* WHAT THE EXERCISE ASKS *
When the string "SolvableImpliesStableSection" occurs in a line of the records, show that line.
+++ GIVEN RECORDS
import Mathlib

/-!
# Route OverlapGapAlgebra, crux `SolvableImpliesStableSection` (stmt-PneNP-2463), line `Sketch`:
# re-randomising one coordinate of a uniform product space

`stub_rerandomize` (stub 4 of the block "one round of local repair"): on the uniform product space
`ι → C`, if a statistic `R` does not depend on coordinate `i`, then
`#C · Σ_Φ h (Φ i) (R Φ) = Σ_Φ Σ_c h c (R Φ)`, i.e. coordinate `i` may be re-sampled independently
of `R`.  Proof: the map `(Φ, c) ↦ (update Φ i c, Φ i)` is an involution of `(ι → C) × C` carrying
`h (Φ i) (R Φ)` to `h c (R Φ)` (by the invariance of `R`), so the two sums over `(ι → C) × C` agree.
-/

set_option linter.dupNamespace false -- `Summit.PneNP.PneNP.…`: summit = sub-problem (D-0017)

namespace Summit.PneNP.PneNP.Cruxes.SolvableImpliesStableSection.Sketch

open Finset
open scoped Classical

/-- **Re-randomising one coordinate.** On the uniform product space `ι → C`, if `R` does not
depend on coordinate `i` (`hR`), then averaging `h (Φ i) (R Φ)` over `Φ` is the same as averaging
`h c (R Φ)` over `Φ` and an independent uniform `c`:
`#C · Σ_Φ h (Φ i) (R Φ) = Σ_Φ Σ_c h c (R Φ)`.  The involution `(Φ, c) ↦ (update Φ i c, Φ i)` of
`(ι → C) × C` matches the two double sums term by term. -/
theorem stub_rerandomize {ι C β : Type*} [Fintype ι] [DecidableEq ι] [Fintype C] (i : ι)
    (R : (ι → C) → β) (hR : ∀ (Φ : ι → C) (c : C), R (Function.update Φ i c) = R Φ)
    (h : C → β → ℝ) :
    (Fintype.card C : ℝ) * ∑ Φ : ι → C, h (Φ i) (R Φ) = ∑ Φ : ι → C, ∑ c : C, h c (R Φ) := by
  -- the swap `(Φ, c) ↦ (Φ with coordinate `i` set to `c`, old value of `Φ i`)` is an involution
  have hσ : Function.Involutive
      (fun p : (ι → C) × C => (Function.update p.1 i p.2, p.1 i)) := by
    rintro ⟨Φ, c⟩
    simp
  calc (Fintype.card C : ℝ) * ∑ Φ : ι → C, h (Φ i) (R Φ)
      = ∑ Φ : ι → C, ∑ _c : C, h (Φ i) (R Φ) := by
        simp [mul_sum]
    _ = ∑ p : (ι → C) × C, h (p.1 i) (R p.1) :=
        (Fintype.sum_prod_type' fun (Φ : ι → C) (_c : C) => h (Φ i) (R Φ)).symm
    _ = ∑ p : (ι → C) × C, h p.2 (R p.1) := by
        refine Fintype.sum_bijective _ hσ.bijective _ _ fun p => ?_
        simp only [hR]
    _ = ∑ Φ : ι → C, ∑ c : C, h c (R Φ) := Fintype.sum_prod_type' fun (Φ : ι → C) (c : C) => h c (R Φ)

end Summit.PneNP.PneNP.Cruxes.SolvableImpliesStableSection.Sketch
/-!
# Realised histories: THE COUNT-ROAD WITNESS OVER END v3′, MEMORY-AGNOSTIC CARRIER, COST SIDE IN TOTAL FORM
(`CountRoadWitnessT3bWT`; INTERFACE REQUEST NE7b IR-42-2, E-side, file E6T)

Summits-side support leaf of the T⁴-continuum cell (rung (B)+1 on a FINITE torus only; NOT infinite volume, NOT the
mass gap, NOT the Clay statement; NOT a proof of the spine estimate NE7b, which is the cell's OWN estimate, NOT PRINTED
and NOT PROVED).  Row NE7b, route «COUNT» ∕ R-P1, re-open object (α); row S12-W of
`t4/b2b-balaban-t4-ne7b-p1/LEAVES-NE7b.md`; the owner's IR-42-2 (`CLAIMS.log` l.29149, `HOME/INBOX.md` l.4594–4598) as
split by the S12-W custodian leaf-03 (`CLAIMS.log` l.29200: W-files → leaf-03, E-files → leaf-02): E6T = the total-form
twin of this seat's E6 `HistoryRealiseCellsRunApexT3bW` (p251677).

WHY.  Ruling R-OWNER-42-2 (READING OF RECORD, kernel, by name): the END consumes the H3 cost binder
`cost_le : ∀ … q ∈ memOf …, ∀ m ∈ life (padW (dictWT Prod.fst (R K) C.n₁) 0) q.2, κ K q q.2 m ≤ costT Prod.fst C K (R K) q.2 m`
(E6 :191) ONLY through `lifeCostT_mono h = Finset.sum_le_sum h`, on the Mult road inside
`HistoryAssemblyMultProfile.pshapeTH_mul_exp_le_shapeTH_of_profile` (leaf-03's located plumbing fact, l.29200).  Hence
the TOTAL form `lifeCost (padW …) (κ K q) q.2 ≤ lifeCost (padW …) (costT …) q.2` is a drop-in WEAKER binder with the same
consequence; the owner's located design observation O-M5-1 (a merger cascade realises several unit boxes at a step where
`costT` books ONE window floor, so the STEPWISE domination is not robustly supplied by the geometry, while the total form
is print's own per-region ∕ per-merger currency) is why the (α) brick M5-1 `HistoryGenealogyBankingCost` will supply the
total form and not the stepwise one.  THIS FILE re-types the apex witness accordingly: §1
**`structure CountRoadWitnessT3bWT`** = E6's `CountRoadWitnessT3bW` FIELD FOR FIELD, with the TWO cost fields
`cost_le`∕`cost_le'` read in total form (every other field TOKEN FOR TOKEN, `realised : RealisedDomainsRW …` included);
**`CountRoadWitnessT3bW.toT`** (E6's witness implies this one — `lifeCostT_mono`) and **`CountRoadWitnessT3b.toWT`**
(the landed-carrier witness of the headline of record p224237 implies this one — `toW` then `toT`); §2
**`stringHybridNE7_of_hybridNE7T3bWT`** = the landed structure-free
`HistoryRealiseCellsRunApexT3b.stringHybridNE7_of_hybridNE7_repr` BY NAME on the WT-witness's data (the cost fields are
not read there).  The total-form W-HEADLINE (file E8T: hypothesis `CountRoadWitnessT3bWT`, conclusion byte-identical
with p224237's ∕ E8's) composes this file with the total-form W-pinned ENDs E4T∕E5T, which wait on leaf-03's W7T∕W9T
(`…CellsRunMultEndDWT`∕`…MultEndPDWT`, over its T0 `HistoryAssemblyMultProfileTotal` p256460); THIS file depends on
none of them and is filed first.  Append-only: nothing landed is edited; E6 and its bridge `CountRoadWitnessT3b.toW` stay.

[folklore] ONE hypothesis SHAPE (a `Type`-valued record of data + displayed binders, twin of a landed shape; D-0009 lane)
+ two bridge `def`s + by-name compositions; NO `Prop`-valued fact of Bałaban's minted (trigger c1), nothing printed
asserted, no `[cite:]` tag, zero `sorry`.

HONEST.  A by-name WEAKENING of one displayed H3 binder of OUR bookkeeping (class R of the cost field UNCHANGED until the
owner's M5-1 discharges it); the reading H3^NE7b (W-form, total cost side), (B) and the BetaPertH-flow facts stay
DISPLAYED (FIELDS ∕ binders, not discharged); by-name class of every `WALL-NE7b-P1.md` §2 binder UNCHANGED; headline
p224237 and the W-headline E8 (p255842) UNCHANGED BY NAME; located open point G-M4-1 untouched; NE7b NOT proved; spine
0∕9.  HONEST DEPENDENCY (cell): continuum YM on T⁴ ⇐ BetaPertH ∧ nine spine estimates (0/9 proved); BetaPertH ⇐ (D1) ∧
(D4) ∧ CAP+tail; G-an2-4 gates asym, D1 and NE2/3/4.  This file changes none of it. -/

open Finset MeasureTheory
open Literature.MathematicalPhysics.QuantumFieldTheory.Balaban1983to89
open T4PersistenceDictionary T4PersistentHistoryCount T4BankedInduction T4PrintedShapeBanking
open T4WeightBudget T4GlobalDenominator T4LiveClassFibration T4LiveStructureGas T4LiveGasToTerms T4RecordPriceSeam
open T4PartnerMultiplicity T4IndicatorShell T4MatchingAssembly T4MatchingClosure T4MatchingClosureSocket T4Continuum
open T4StabilitySocket T4BranchingRecordsGas T4TaggedShapeBanking T4CanonicalMenus T4RenewalChains
open Summit.QuantumFields.BalabanUV.T4Continuum.PlacementBatch Summit.QuantumFields.BalabanUV.T4Continuum.PlacementSkeleton
open Summit.QuantumFields.BalabanUV.T4Continuum.CountThresholdUniform Summit.QuantumFields.BalabanUV.T4Continuum.CountThresholdExit
open Summit.QuantumFields.BalabanUV.T4Continuum.CountSeamJunction Summit.QuantumFields.BalabanUV.T4Continuum.LateMergers
open Summit.QuantumFields.BalabanUV.T4Continuum.HistoryFlow Summit.QuantumFields.BalabanUV.T4Continuum.HistoryRegeneration
open Summit.QuantumFields.BalabanUV.T4Continuum.HistoryTables Summit.QuantumFields.BalabanUV.T4Continuum.HistoryAssemblyTrees
open Summit.QuantumFields.BalabanUV.T4Continuum.HistoryAssemblyTerms Summit.QuantumFields.BalabanUV.T4Continuum.HistoryAssemblyPedigree
open Summit.QuantumFields.BalabanUV.T4Continuum.HistoryConstants Summit.QuantumFields.BalabanUV.T4Continuum.HistoryGen
open Literature.MathematicalPhysics.QuantumFieldTheory.Balaban1983to89.B13ScaleTransfer
open Summit.QuantumFields.BalabanUV.T4Continuum.ZoneSkeleton Summit.QuantumFields.BalabanUV.T4Continuum.HistorySocketTH
open Summit.QuantumFields.BalabanUV.T4Continuum.HistoryCaps Summit.QuantumFields.BalabanUV.T4Continuum.HistoryAssemblyPrice
open Summit.QuantumFields.BalabanUV.T4Continuum.HistoryBankingLE Summit.QuantumFields.BalabanUV.T4Continuum.HistoryExitLE
open Summit.QuantumFields.BalabanUV.T4Continuum.HistoryAssemblyTreesLE Summit.QuantumFields.BalabanUV.T4Continuum.HistoryAssemblyTermsLE
open Summit.QuantumFields.BalabanUV.T4Continuum.HistoryRealise Summit.QuantumFields.BalabanUV.T4Continuum.HistoryAssemblyRealiseLE
open Summit.QuantumFields.BalabanUV.T4Continuum.HistoryAssemblyMult Summit.QuantumFields.BalabanUV.T4Continuum.HistoryAssemblyMultKey
open Summit.QuantumFields.BalabanUV.T4Continuum.HistoryAssemblyRealiseRun Summit.QuantumFields.BalabanUV.T4Continuum.HistoryAssemblyRealiseMult
open Summit.QuantumFields.BalabanUV.T4Continuum.HistoryZones Summit.QuantumFields.BalabanUV.T4Continuum.HistoryRealiseCells
open Summit.QuantumFields.BalabanUV.T4Continuum.HistoryRealiseCellsRun Summit.QuantumFields.BalabanUV.T4Continuum.HistoryAssemblyRealiseRunMult
open Summit.QuantumFields.BalabanUV.T4Continuum.HistoryRealiseCellsRunMult Summit.QuantumFields.BalabanUV.T4Continuum.HistoryAssemblyMultInstance
open Summit.QuantumFields.BalabanUV.T4Continuum.HistoryJoinsPlacedMember Summit.QuantumFields.BalabanUV.T4Continuum.PlacementSkeleton
open Summit.QuantumFields.BalabanUV.T4Continuum.HistoryJoinsPlacedMult Summit.QuantumFields.BalabanUV.T4Continuum.HistoryRealiseDistinct
open Summit.QuantumFields.BalabanUV.T4Continuum.HistoryRegionTemplates Summit.QuantumFields.BalabanUV.T4Continuum.HistoryCaps
open Summit.QuantumFields.BalabanUV.T4Continuum.HistoryZoneEvolve (cth)
open Literature.MathematicalPhysics.QuantumFieldTheory.Balaban1983to89.B16SProfile (DropCtl)
open Summit.QuantumFields.BalabanUV.T4Continuum.HistoryRealiseCellsRunMultEnd Summit.QuantumFields.BalabanUV.T4Continuum.HistoryRealiseCellsRunMultEndD
open Summit.QuantumFields.BalabanUV.T4Continuum.HistoryRealiseCellsRunPinnedT3b Summit.QuantumFields.BalabanUV.T4Continuum.HistoryHybridRescale
open Summit.QuantumFields.BalabanUV.T4Continuum.HistoryRealiseCellsRunApex (exists_const_schemeZ)
open Summit.QuantumFields.BalabanUV.T4Continuum.HistoryRealisePrint Summit.QuantumFields.BalabanUV.T4Continuum.HistoryRealiseWeak
open Summit.QuantumFields.BalabanUV.T4Continuum.HistoryRealisePrintReading
open Summit.QuantumFields.BalabanUV.T4Continuum.HistoryRealiseWeakReading
open Summit.QuantumFields.BalabanUV.T4Continuum.HistoryRealisePrintCells Summit.QuantumFields.BalabanUV.T4Continuum.HistoryRealiseWeakCells
open Summit.QuantumFields.BalabanUV.T4Continuum.HistoryRealiseCellsRunApexT3b
open Summit.QuantumFields.BalabanUV.T4Continuum.HistoryRealiseCellsRunApexT3bW
import Literature.Claims.NS.Baev2022
import Literature.Analysis.FluidPDE.BeltramiFlows
import Literature.Analysis.FluidPDE.LeraySchemePressure
import HarnessLib

/-!
# C113 `Baev2022` — the printed intermediate steps (12) and Corollary 2 are false:
# the viscous ABC flow has non-harmonic pressure and a non-vanishing convective term

Kernel refutations of `Literature.Claims.NS.Baev2022.Eq12` (formula (12) p.8: `Δp = 0` for
every classical Navier–Stokes solution) and `Literature.Claims.NS.Baev2022.Cor2` (Следствие 2
p.10: `Σₖ vₖ ∂ₖv = 0` for every classical solution).

Witness for both: the viscous Arnold–Beltrami–Childress flow `u(t,x) = e^{−t} v(x)`,
`p(t,x) = −½ e^{−2t} |v(x)|²`, `v = abc 1 1 1` (tree: `isClassicalNSSolutionOn_abc`), a classical
solution on `ℝ³ × ℝ`, restricted to `[0,1]`. At `t = 0`:
`((v·∇)v)(0)₀ = 1 ≠ 0`, and at `x⋆ = (π/2, 0, 0)` the pressure Poisson equation (Tao 2011 (8),
tree `laplacian_pressure_eq_of_isClassicalNSSolutionOn`) gives
`Δp(0, x⋆) = −div((v·∇)v)(x⋆) = −tr((∇v(x⋆))²) = 2 ≠ 0`.
(The ABC flow is bounded, not decaying: it tests the sentences (12) and Corollary 2 as printed —
"for classical solutions" — which the paper asserts before any decay class enters; the in-class
failure of the theorem itself is `not_ClaimedTheorem` in `SoloRefuteBaev2022.lean`.)
All statements proved ([folklore]); axioms `propext`, `Classical.choice`, `Quot.sound`.
Refuter: ns-claims-refuter-1; filed under convention (b) by the paired salvage prover.

WHAT THIS IS NOT: not a claim about NS regularity or blow-up; not a claim about any author beyond
the typed locator.
-/

set_option linter.dupNamespace false

noncomputable section

open Set Function Filter Topology Real
open scoped ContDiff Laplacian InnerProductSpace RealInnerProductSpace
open Literature.Analysis.FluidPDE Literature.Analysis.FluidPDE.ABC Literature.Claims.NS.Baev2022

namespace Summit.NavierStokesRegularity.NavierStokesRegularity.Theorems.Baev2022

/-! ## A. The ABC flow at the origin: `((v·∇)v)(0)₀ = 1` -/

/-- `v(0) = (1, 1, 1)` for the ABC flow `A = B = C = 1`. [folklore] -/
theorem abc_origin_eq :
    abc 1 1 1 (0 : E3) = EuclideanSpace.single 0 (1 : ℝ) + EuclideanSpace.single 1 (1 : ℝ) +
      EuclideanSpace.single 2 (1 : ℝ) := by
  ext i
  fin_cases i <;> simp

/-- The first component of `(v·∇)v` at the origin is `v₀∂₀v₀ + v₁∂₁v₀ + v₂∂₂v₀ = 0 + 0 + 1`.
[folklore] -/
theorem convect_abc_origin_apply_zero : convect (abc 1 1 1) (abc 1 1 1) (0 : E3) 0 = 1 := by
  show fderiv ℝ (abc 1 1 1) 0 (abc 1 1 1 0) 0 = 1
  rw [abc_origin_eq, map_add, map_add, PiLp.add_apply, PiLp.add_apply, fderiv_abc_single,
    fderiv_abc_single, fderiv_abc_single]
  simp [jac]

/-- **Corollary 2 is false**: the viscous ABC flow is a classical Navier–Stokes solution on
`[0,1]` whose convective term does not vanish (`((v·∇)v)(0,0)₀ = 1`).
[cite: Baev2022ru, Следствие 2 p.10] -/
theorem not_Cor2 : ¬ Literature.Claims.NS.Baev2022.Cor2 := by
  intro h
  have hsol := (isClassicalNSSolutionOn_abc 1 1 1 1).mono (subset_univ (Icc (0 : ℝ) 1))
    (uniqueDiffOn_Icc one_pos)
  have h0 := h 1 one_pos 1 one_pos _ _ hsol 0 ⟨le_rfl, zero_le_one⟩ 0
  rw [strongBeltramiVelocity_zero] at h0
  have h00 := congrArg (fun w : E3 => w 0) h0
  simp only [convect_abc_origin_apply_zero, PiLp.zero_apply] at h00
  exact one_ne_zero h00

/-! ## B. The ABC flow at `x⋆ = (π/2, 0, 0)`: `div((v·∇)v)(x⋆) = −2` -/

/-- The point `x⋆ = (π/2, 0, 0)`. [folklore] -/
def xs : E3 := (π / 2) • EuclideanSpace.single 0 (1 : ℝ)

/-- Coordinates of `x⋆`. [folklore] -/
@[simp] theorem xs_apply_zero : xs 0 = π / 2 := by simp [xs]

/-- Coordinates of `x⋆`. [folklore] -/
@[simp] theorem xs_apply_one : xs 1 = 0 := by simp [xs]

/-- Coordinates of `x⋆`. [folklore] -/
@[simp] theorem xs_apply_two : xs 2 = 0 := by simp [xs]

/-- `∇v(x⋆) e₀ = −e₂`. [folklore] -/
theorem fderiv_abc_xs_single_zero :
    fderiv ℝ (abc 1 1 1) xs (EuclideanSpace.single 0 (1 : ℝ)) =
      -EuclideanSpace.single 2 (1 : ℝ) := by
  ext i
  rw [fderiv_abc_single]
  fin_cases i <;> simp [jac]

/-- `∇v(x⋆) e₁ = e₂`. [folklore] -/
theorem fderiv_abc_xs_single_one :
    fderiv ℝ (abc 1 1 1) xs (EuclideanSpace.single 1 (1 : ℝ)) =
      EuclideanSpace.single 2 (1 : ℝ) := by
  ext i
  rw [fderiv_abc_single]
  fin_cases i <;> simp [jac]

/-- `∇v(x⋆) e₂ = e₀`. [folklore] -/
theorem fderiv_abc_xs_single_two :
    fderiv ℝ (abc 1 1 1) xs (EuclideanSpace.single 2 (1 : ℝ)) =
      EuclideanSpace.single 0 (1 : ℝ) := by
  ext i
  rw [fderiv_abc_single]
  fin_cases i <;> simp [jac]

/-- **`div((v·∇)v)(x⋆) = tr((∇v(x⋆))²) = −2`** (the ABC flow is divergence free, so
`div((v·∇)v) = Σⱼ ⟪eⱼ, ∇v(∇v eⱼ)⟫`). [folklore] -/
theorem divergence_convect_abc_xs :
    VectorCalculus.divergence (convect (abc 1 1 1) (abc 1 1 1)) xs = -2 := by
  rw [divergence_convect_eq_sum (EuclideanSpace.basisFun (Fin 3) ℝ) (contDiff_abc 1 1 1)
    (contDiff_abc 1 1 1) (isDivFree_abc 1 1 1) xs]
  simp only [Fin.sum_univ_three, EuclideanSpace.basisFun_apply, fderiv_abc_xs_single_zero,
    fderiv_abc_xs_single_one, fderiv_abc_xs_single_two, map_neg]
  simp [EuclideanSpace.inner_single_left]
  norm_num

/-- The divergence of the zero vector field vanishes. [folklore] -/
theorem divergence_zeroField (x : E3) :
    VectorCalculus.divergence (fun _ : E3 => (0 : E3)) x = 0 := by
  rw [divergence_eq_sum_inner_fderiv (EuclideanSpace.basisFun (Fin 3) ℝ)]
  simp

/-- **Formula (12) is false**: the viscous ABC flow is a classical Navier–Stokes solution on
`[0,1]` whose pressure is not harmonic: `Δp(0, x⋆) = −div((v·∇)v)(x⋆) = 2`.
[cite: Baev2022ru, (12) p.8; Теорема 1 p.9] -/
theorem not_Eq12 : ¬ Literature.Claims.NS.Baev2022.Eq12 := by
  intro h
  have hglob := isClassicalNSSolutionOn_abc 1 1 1 1
  have hsol := hglob.mono (subset_univ (Icc (0 : ℝ) 1)) (uniqueDiffOn_Icc one_pos)
  have h12 := h 1 one_pos 1 one_pos _ _ hsol 0 ⟨le_rfl, zero_le_one⟩ xs
  have hint : (0 : ℝ) ∈ interior (univ : Set ℝ) := by simp
  have hP := laplacian_pressure_eq_of_isClassicalNSSolutionOn hglob hint xs
  have hf : VectorCalculus.divergence ((0 : ℝ → E3 → E3) 0) xs = 0 := divergence_zeroField xs
  rw [h12, strongBeltramiVelocity_zero, divergence_convect_abc_xs, hf] at hP
  norm_num at hP

end Summit.NavierStokesRegularity.NavierStokesRegularity.Theorems.Baev2022

end

-- WHAT THIS IS NOT: not a claim about NS regularity or blow-up; not a claim about any author
-- beyond the typed locator.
++++++
* SOLUTION FOR THIS EXERCISE *
# Route OverlapGapAlgebra, crux `SolvableImpliesStableSection` (stmt-PneNP-2463), line `Sketch`:
namespace Summit.PneNP.PneNP.Cruxes.SolvableImpliesStableSection.Sketch
end Summit.PneNP.PneNP.Cruxes.SolvableImpliesStableSection.Sketch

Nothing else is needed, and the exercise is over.